*Problem to work on*
Please report every line in the entries that contains the string "exists".

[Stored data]
import Literature.Combinatorics.Optimization.ApproximateIdentityPsdRank
import Literature.Combinatorics.Optimization.PsdRankComparisons
import Mathlib.Analysis.Complex.ExponentialBounds
import Mathlib.Data.Nat.Choose.Bounds
import HarnessLib

/-!
# Perturbed identity matrices have high rank (Alon 2009, Theorems 1.1 / 2.1), and the psd-rank
# consequence (Lee–Wei–de Wolf 2017, Theorems 48–49) — PROVED

Sources. N. Alon, *Perturbed identity matrices have high rank: proof and applications*, Combin.
Probab. Comput. 18 (2009) 3–15 [Alon2009] (held text `paper:doi-10-1017-s0963548307008917`, p01–p03);
T. Lee, Z. Wei, R. de Wolf, *Some upper and lower bounds on PSD-rank*, Math. Program. 162 (2017) =
arXiv:1407.4308 [LeeWeiDeWolf2017] (held text `paper:arxiv-1407.4308`, p14).

Printed statements (verbatim). [Alon2009, p01] "**Theorem 1.1** There exists an absolute positive
constant `c` so that the following holds. Let `B` be an `n` by `n` real matrix with `b_{i,i} ≥ 1/2` for
all `i` and `|b_{i,j}| ≤ ε` for all `i ≠ j`, where `1/(2√n) ≤ ε < 1/4`. Then the rank of `B` satisfies
`rank(B) ≥ c log n / (ε² log(1/ε))`." [Alon2009, p02] "**Theorem 2.1** There exists an absolute positive
constant `c` so that the following holds. Let `B` be an `n` by `n` real matrix with `b_{i,i} = 1` for all
`i` and `|b_{i,j}| ≤ ε` for all `i ≠ j`. If the rank of `B` is `d`, and `1/√n ≤ ε < 1/2`, then
`d ≥ c log n/(ε² log(1/ε))`." "**Lemma 2.2** Let `A = (a_{i,j})` be an `n` by `n` real, symmetric matrix
with `a_{i,i} = 1` for all `i` and `|a_{i,j}| ≤ ε` for all `i ≠ j`. If the rank of `A` is `d`, then
`d ≥ n/(1 + (n−1)ε²)`." "**Lemma 2.3** Let `B = (b_{i,j})` be an `n` by `n` matrix of rank `d`, and let
`P(x)` be an arbitrary polynomial of degree `k`. Then the rank of the `n` by `n` matrix `(P(b_{i,j}))` is
at most `C(k+d, k)`." Proof of Theorem 2.1 (p03): "If `ε ≤ 1/n^δ` for some fixed `δ > 0`, the result
follows by applying Lemma 2.2 to a `⌊1/ε²⌋` by `⌊1/ε²⌋` submatrix of `B`. Thus we may assume that
`ε ≥ 1/n^δ` … Put `k = ⌊log n/(2 log(1/ε))⌋`, `n₀ = ⌊1/ε^{2k}⌋` and note that `n₀ ≤ n` and that
`ε^k ≤ 1/√n₀`. By Lemma 2.3 the rank of the `n₀` by `n₀` matrix `(b^k_{i,j})_{i,j ≤ n₀}` is at most
`C(d+k,k) ≤ (e(k+d)/k)^k`. On the other hand, by Lemma 2.2, the rank of this matrix is at least `n₀/2`.
Therefore `(e(k+d)/k)^k ≥ n₀/2`, and the desired result follows by some simple manipulation".
Proof of Theorem 1.1 (p03): "Let `C` be the diagonal matrix `c_{i,i} = 1/b_{i,i}`. Then every diagonal
entry of `CB` is `1` and every off-diagonal entry is of absolute value at most `2ε`."
[LeeWeiDeWolf2017, p14] "**Theorem 48** ([Alo09]) There exists an absolute positive constant `c` so that
the following holds. Let `A` be an `n`-by-`n` real matrix with `|a(i,i)| ≥ 1/2` for all `i` and
`|a(i,j)| ≤ ε` for any `i ≠ j`, where `1/(2√n) ≤ ε ≤ 1/4`. Then `rank(A) ≥ c log n/(ε² log(1/ε))`.
**Theorem 49** Assume the condition is the same as the above, then
`rank_psd(A) ≥ c √(log n)/(ε √(log(1/ε)))`."

What is typed and how. Lemma 2.2 is the tree's `LeeWeiDeWolf2017_rank_approxIdentity` (for any real
matrix, through `|tr A|² ≤ rank A · Σ a_{ij}²`, so the symmetrisation step of the printed proof is not
needed); Lemma 2.3 for `P = x^k` is the tree's Barvinok bound `FawziEtAl2015_lemma54_holds`. The
"simple manipulation" the source omits is carried out with explicit constants: with `L = log n`,
`λ = log(1/ε)`, `x = 1/ε²`, either `λ ≥ L/16` (then the `⌊x⌋ × ⌊x⌋` principal submatrix gives
`d ≥ 3x/8 ≥ (3/128)·Lx/λ`) or `k = ⌊L/(4λ)⌋ ≥ 4`, `m = ⌊x^k⌋ ≤ √n`, the `k`-th Hadamard power of the
`m × m` principal submatrix has rank `≥ x^k/4` and `≤ C(d+k,k) ≤ (e(d+k)/k)^k`, whence `d ≥ kx/128 ≥
(3/2048)·Lx/λ`. The theorems are stated with the explicit absolute constant `c = 3/2048` (Theorem 2.1,
valid for `ε ≤ 1/2`), `3/8192` (Theorem 1.1 / LWdW Theorem 48) and `√(3/8192)` (LWdW Theorem 49), and
in the printed `∃ c > 0` form.

* `Alon2009_thm21_explicit`, **`Alon2009_thm21`**; `Alon2009_thm11_explicit`, **`Alon2009_thm11`** =
  **`LeeWeiDeWolf2017_thm48`** (diagonal `|b_{ii}| ≥ 1/2`, `1/(2√n) ≤ ε ≤ 1/4`);
  **`LeeWeiDeWolf2017_thm49`** (every complex psd factorization of such a matrix has size
  `r ≥ c√(log n)/(ε√(log(1/ε)))`, via Fact 4 `rank ≤ r²`, the tree's `HasComplexPsdFactorization.rank_le_sq`).
* Appended: **`Alon2009_lemma23_hadamardPow`** — Lemma 2.3, second statement: `rank((b_{ij}^k)) ≤
  C(k + rank B − 1, k)` for any real matrix (the first statement is the tree's Barvinok bound).
-/

open Matrix Finset

namespace Literature.Combinatorics.Optimization

section Alon

/-- `C(d+k, k) ≤ (e(d+k)/k)^k` for `k ≥ 1` (`C(N,k) ≤ N^k/k!` and `k^k/k! ≤ e^k`). [folklore] -/
private theorem choose_le_exp_mul_pow (d k : ℕ) (hk : 1 ≤ k) :
    ((d + k).choose k : ℝ) ≤ (Real.exp 1 * (d + k) / k) ^ k := by
  have hk0 : (0 : ℝ) < k := by exact_mod_cast hk
  have h1 : ((d + k).choose k : ℝ) ≤ ((d + k : ℕ) : ℝ) ^ k / (Nat.factorial k) :=
    Nat.choose_le_pow_div k (d + k)
  have h2 : (k : ℝ) ^ k / (Nat.factorial k) ≤ Real.exp k := Real.pow_div_factorial_le_exp (k : ℝ) hk0.le k
  have hfac : (0 : ℝ) < Nat.factorial k := by exact_mod_cast Nat.factorial_pos k
  have h3 : Real.exp (k : ℝ) = Real.exp 1 ^ k := by rw [← Real.exp_one_pow]
  calc ((d + k).choose k : ℝ) ≤ ((d + k : ℕ) : ℝ) ^ k / (Nat.factorial k) := h1
    _ = (((d : ℝ) + k) / k) ^ k * ((k : ℝ) ^ k / (Nat.factorial k)) := by
        push_cast
        field_simp
        rw [← mul_pow, div_mul_cancel₀ _ hk0.ne']
    _ ≤ (((d : ℝ) + k) / k) ^ k * Real.exp 1 ^ k :=
        mul_le_mul_of_nonneg_left (h3 ▸ h2) (by positivity)
    _ = (Real.exp 1 * (d + k) / k) ^ k := by rw [← mul_pow]; ring

/-- Lemma 2.2 on a principal submatrix: if `B` has unit diagonal and off-diagonal entries of modulus
`≤ δ`, then for `m ≤ n` indices and the `k`-th Hadamard power, `m ≤ rank((b^k)_{m×m})(1 + δ^{2k}(m−1))`
and `rank((b^k)_{m×m}) ≤ C(k + rank B, k)`. [cite: Alon2009, Lemma 2.2 and Lemma 2.3 (p02)] -/
theorem Alon2009_hadamardPow_submatrix {n m k : ℕ} (hmn : m ≤ n)
    {B : Matrix (Fin n) (Fin n) ℝ} {δ : ℝ} (hdiag : ∀ i, B i i = 1) (hoff : ∀ i j, i ≠ j → |B i j| ≤ δ) :
    (m : ℝ) ≤ (Matrix.of fun i j : Fin m => B (Fin.castLE hmn i) (Fin.castLE hmn j) ^ k).rank *
        (1 + (δ ^ k) ^ 2 * (m - 1)) ∧
      (Matrix.of fun i j : Fin m => B (Fin.castLE hmn i) (Fin.castLE hmn j) ^ k).rank ≤
        (k + B.rank).choose k := by
  classical
  set B' : Matrix (Fin m) (Fin m) ℝ := B.submatrix (Fin.castLE hmn) (Fin.castLE hmn) with hB'
  have hinj : Function.Injective (Fin.castLE hmn) := Fin.castLE_injective hmn
  constructor
  · refine LeeWeiDeWolf2017_rank_approxIdentity (fun i => by simp [hdiag]) fun i j hij => ?_
    simp only [Matrix.of_apply, abs_pow]
    have hne : Fin.castLE hmn i ≠ Fin.castLE hmn j := fun h => hij (hinj h)
    exact pow_le_pow_left₀ (abs_nonneg _) (hoff _ _ hne) k
  · have h54 := FawziEtAl2015_lemma54_holds (Fin m) (Fin m) B' (Polynomial.X ^ k) k (by simp)
    simp only [Polynomial.eval_pow, Polynomial.eval_X, hB', Matrix.submatrix_apply] at h54
    refine h54.trans (Nat.choose_le_choose k (Nat.add_le_add_left ?_ k))
    exact Matrix.rank_submatrix_le B _ _

/-- The first step of the printed proof ("applying Lemma 2.2 to a `⌊1/ε²⌋` by `⌊1/ε²⌋` submatrix"),
valid throughout: `rank B ≥ (3/8)·(1/ε²)` whenever `1/√n ≤ ε ≤ 1/2`.
[cite: Alon2009, Thm. 2.1 proof (p03)] -/
theorem Alon2009_rank_ge_inv_sq {n : ℕ} (hn : 1 ≤ n) {B : Matrix (Fin n) (Fin n) ℝ} {ε : ℝ}
    (hdiag : ∀ i, B i i = 1) (hoff : ∀ i j, i ≠ j → |B i j| ≤ ε)
    (hε1 : 1 / Real.sqrt n ≤ ε) (hε2 : ε ≤ 1 / 2) : 3 / 8 * (1 / ε ^ 2) ≤ B.rank := by
  classical
  have hn0 : (0 : ℝ) < n := by exact_mod_cast hn
  have hεpos : 0 < ε := lt_of_lt_of_le (by positivity) hε1
  set x : ℝ := 1 / ε ^ 2 with hx
  have hx4 : 4 ≤ x := by
    rw [hx, le_div_iff₀ (by positivity)]; nlinarith
  have hxn : x ≤ n := by
    -- `1/√n ≤ ε` gives `1/n ≤ ε²`
    have h1 : 1 / (n : ℝ) ≤ ε ^ 2 := by
      have h := pow_le_pow_left₀ (by positivity) hε1 2
      rwa [div_pow, one_pow, Real.sq_sqrt hn0.le] at h
    rw [hx, div_le_iff₀ (by positivity)]
    rw [div_le_iff₀ hn0] at h1
    linarith
  set m : ℕ := ⌊x⌋₊ with hm
  have hmx : (m : ℝ) ≤ x := Nat.floor_le (by positivity)
  have hmx' : x - 1 ≤ m := by have := Nat.lt_floor_add_one x; linarith
  have hmn : m ≤ n := (Nat.floor_le_floor hxn).trans (Nat.floor_natCast n).le
  -- Lemma 2.2 on the `m × m` principal submatrix (Hadamard power `1`)
  obtain ⟨h22, _⟩ := Alon2009_hadamardPow_submatrix (k := 1) hmn hdiag hoff
  simp only [pow_one] at h22
  have hrk : (Matrix.of fun i j : Fin m => B (Fin.castLE hmn i) (Fin.castLE hmn j)).rank ≤ B.rank :=
    Matrix.rank_submatrix_le B _ _
  have hrk' : ((Matrix.of fun i j : Fin m => B (Fin.castLE hmn i) (Fin.castLE hmn j)).rank : ℝ) ≤ B.rank := by
    exact_mod_cast hrk
  -- `1 + ε²(m−1) ≤ 2`
  have hfac : 1 + ε ^ 2 * ((m : ℝ) - 1) ≤ 2 := by
    have : ε ^ 2 * ((m : ℝ) - 1) ≤ ε ^ 2 * x := mul_le_mul_of_nonneg_left (by linarith) (by positivity)
    have hx1 : ε ^ 2 * x = 1 := by rw [hx]; field_simp
    linarith
  have hd0 : (0 : ℝ) ≤ B.rank := Nat.cast_nonneg _
  have h2 : (m : ℝ) ≤ B.rank * 2 := by
    calc (m : ℝ) ≤ _ := h22
      _ ≤ B.rank * (1 + ε ^ 2 * ((m : ℝ) - 1)) :=
          mul_le_mul_of_nonneg_right hrk' (by
            have := h22; nlinarith [Nat.cast_nonneg (α := ℝ) m, hmx', hx4])
      _ ≤ B.rank * 2 := mul_le_mul_of_nonneg_left hfac hd0
  nlinarith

*Result of the task*
Printed statements (verbatim). [Alon2009, p01] "**Theorem 1.1** There exists an absolute positive
`rank(B) ≥ c log n / (ε² log(1/ε))`." [Alon2009, p02] "**Theorem 2.1** There exists an absolute positive
[LeeWeiDeWolf2017, p14] "**Theorem 48** ([Alo09]) There exists an absolute positive constant `c` so that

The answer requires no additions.